Answer:
a) K = [ CO2(g) ]
⇒ the [ CaCO3(s) ] does not appear in the denominator of the equilibrium constant, as it is a pure solid substance.
b) Kp = K (RT)∧Δn
⇒ the values of K and Kp are not the same
c) K >> 1, The reaction has a high yield and is said to be shifted to the right. then the rate of the forward reaction is greater than the rate of the reverse reaction at equilibrium.
Explanation:
a) CaCO3(s) ↔ CaO(s) + CO2(g)
⇒ K = [ CO2(g) ]
∴ the [ CaCO3(s) ] does not appear in the denominator of the equilibrium constant, as it is a pure solid substance.
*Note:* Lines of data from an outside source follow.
include hw hμω in
/-- **THE `μ`-PART OF `Δ` WITH A CHOSEN SKEW `η`** (★ R-4 `exists_finHeckeValue_sub_inv_eq_mul_hilbertSymbol` with `η` a parameter): for every skew `η ≠ 0` (`σ_w η = −η`) there are
`M₀ ≥ 1` and `C ≠ 0` (`C = μ_w(2η)`) such that for all `a, c ∈ L ⊗ L⁺_v` with `c` norm-one, DEEP (`|a_w − c_w| ≤ |2 ι_w ϖ_v^{M₀}|`), and every `b₀ ∈ L⁺_vˣ` with
`ι_w b₀ = (a_w∕c_w − 1)∕((a_w∕c_w + 1)·η)`: `μ_v(a − c)⁻¹ = μ_v(c)⁻¹ · C⁻¹ · (b₀, θ)_v`. [cite: Rogawski1990, §4.9 Lemma 4.9.3 (4.9.2) p. 56; §4.9 p. 55] [cite: LabesseLanglands1979, §2 (2.1)–(2.2)] -/
theorem exists_finHeckeValue_sub_inv_eq_mul_hilbertSymbol_of_skew {η : w.1.adicCompletion L}
    (hση : galAdicCompletionMap (L := L) (IsCMField.complexConj L) hw η = -η) (hη0 : η ≠ 0) :
    ∃ (M₀ : ℕ) (C : ℂ), 1 ≤ M₀ ∧ C ≠ 0 ∧
      ∀ (a c : LocalRing L v) (b₀ : (v.adicCompletion ↥(maximalRealSubfield L))ˣ), conjLocal L (IsCMField.complexConj L) v c * c = 1 →
      Valued.v (a w - c w) ≤ Valued.v (2 * (toPlace v w (HeckeCharacter.uniformizer ↥(maximalRealSubfield L) v : v.adicCompletion ↥(maximalRealSubfield L))) ^ M₀) →
      toPlace v w (b₀ : v.adicCompletion ↥(maximalRealSubfield L)) = (a w / c w - 1) / ((a w / c w + 1) * η) →
      (finHeckeValue L v μ (a - c))⁻¹ =
        (finHeckeValue L v μ c)⁻¹ * C⁻¹ *
          (hilbertSymbol (v.adicCompletion ↥(maximalRealSubfield L)) (b₀ : v.adicCompletion ↥(maximalRealSubfield L))
            (algebraMap ↥(maximalRealSubfield L) _ ((cmQuadraticGenerator L : 𝓞 ↥(maximalRealSubfield L)) : ↥(maximalRealSubfield L))) : ℂ) := by
  have _ := hση
  have hc1 : IsCMField.complexConj L ≠ 1 := IsCMField.complexConj_ne_one L
  haveI hv : Subsingleton (PlacesOver L v) := PlacesOver.subsingleton_of_smul_eq (IsCMField.complexConj L) hc1 w hw
  have hinj : Function.Injective (algebraMap L (w.1.adicCompletion L)) := (algebraMap L (w.1.adicCompletion L)).injective
  haveI : CharZero (w.1.adicCompletion L) := charZero_of_injective_algebraMap hinj
  obtain ⟨M₀, hM₁, hM₀⟩ := exists_forall_localComponent_eq_one_of_valued_sub_one_le L v w μ
  have h2η : (2 : w.1.adicCompletion L) * η ≠ 0 := mul_ne_zero two_ne_zero hη0
  refine ⟨M₀, ((μ.localComponent w.1 (Units.mk0 (2 * η) h2η) : ℂˣ) : ℂ), hM₁, Units.ne_zero _, fun a c b₀ hc hdeep hb => ?_⟩
  have hvc : Valued.v (c w) = 1 := valued_apply_eq_one_of_conjLocal_mul_self L v w hw hc
  have hc0 : c w ≠ 0 := fun h0 => by rw [h0, map_zero] at hvc; exact zero_ne_one hvc
  set z : w.1.adicCompletion L := a w / c w with hzdef
  have hzsub : z - 1 = (a w - c w) / c w := by rw [hzdef]; field_simp
  have hb0 : toPlace v w (b₀ : v.adicCompletion ↥(maximalRealSubfield L)) ≠ 0 := by
    rw [Ne, map_eq_zero_iff _ (toPlace v w).injective]
    exact b₀.ne_zero
  have hz1 : z - 1 ≠ 0 := by
    intro h0
    apply hb0
    rw [hb, h0, zero_div]
  have hac0 : a w - c w ≠ 0 := by
    intro h0
    apply hz1
    rw [hzsub, h0, zero_div]
  have hdeep' : Valued.v (z - 1) ≤
      Valued.v (2 * (toPlace v w (HeckeCharacter.uniformizer ↥(maximalRealSubfield L) v : v.adicCompletion ↥(maximalRealSubfield L))) ^ M₀) := by
    rw [hzsub, Valuation.map_div, hvc, div_one]; exact hdeep
  have hcore := localComponent_sub_one_eq_mul_hilbertSymbol L v w hw μ hμω hη0 h2η hM₁ hM₀ hz1 hdeep' b₀ hb
  have hcne : c ≠ 0 := fun h0 => hc0 (by rw [h0, Pi.zero_apply])
  have hacne : a - c ≠ 0 := fun h0 => hac0 (by rw [← Pi.sub_apply, h0, Pi.zero_apply])
  have hcu : IsUnit c := isUnit_localRing_of_ne_zero_of_subsingleton L v hv hcne
  have hacu : IsUnit (a - c) := isUnit_localRing_of_ne_zero_of_subsingleton L v hv hacne
  have hu1 : MulEquiv.piUnits hacu.unit w = Units.mk0 (c w) hc0 * Units.mk0 (z - 1) hz1 :=
    Units.ext (by
      rw [Units.val_mul, Units.val_mk0, Units.val_mk0, hzsub, mul_div_cancel₀ _ hc0]
      rfl)
  have hu2 : MulEquiv.piUnits hcu.unit w = Units.mk0 (c w) hc0 := Units.ext rfl
  have hsinv : ((hilbertSymbol (v.adicCompletion ↥(maximalRealSubfield L)) (b₀ : v.adicCompletion ↥(maximalRealSubfield L))
      (algebraMap ↥(maximalRealSubfield L) _ ((cmQuadraticGenerator L : 𝓞 ↥(maximalRealSubfield L)) : ↥(maximalRealSubfield L))) : ℂ))⁻¹ =
      (hilbertSymbol (v.adicCompletion ↥(maximalRealSubfield L)) (b₀ : v.adicCompletion ↥(maximalRealSubfield L))
        (algebraMap ↥(maximalRealSubfield L) _ ((cmQuadraticGenerator L : 𝓞 ↥(maximalRealSubfield L)) : ↥(maximalRealSubfield L))) : ℂ) :=
    inv_eq_of_mul_eq_one_left (hilbertSymbol_cast_mul_self₁₅ _ _)
  rw [finHeckeValue_eq_localComponent_of_nonsplit L v w hw μ hacu, finHeckeValue_eq_localComponent_of_nonsplit L v w hw μ hcu, hu1, hu2, map_mul,
    Units.val_mul, hcore, mul_inv, mul_inv, hsinv, mul_assoc]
b) H2(g) + F2(g) ↔ 2 HF(g)
⇒ K = [ HF(g) ] ² / [ F2(g) ] * [ H2(g) ]
⇒ Kp = PHF² / PF2 * PH2
for ideal gas:
PV = RTn
⇒ P = n/V RT = [ ] RT
⇒ Kp = K (RT)∧Δn
⇒ the values of K and Kp are not the same.
c) K >> 1, The reaction has a high yield and is said to be shifted to the right. then the rate of the forward reaction is greater than the rate of the reverse reaction at equilibrium.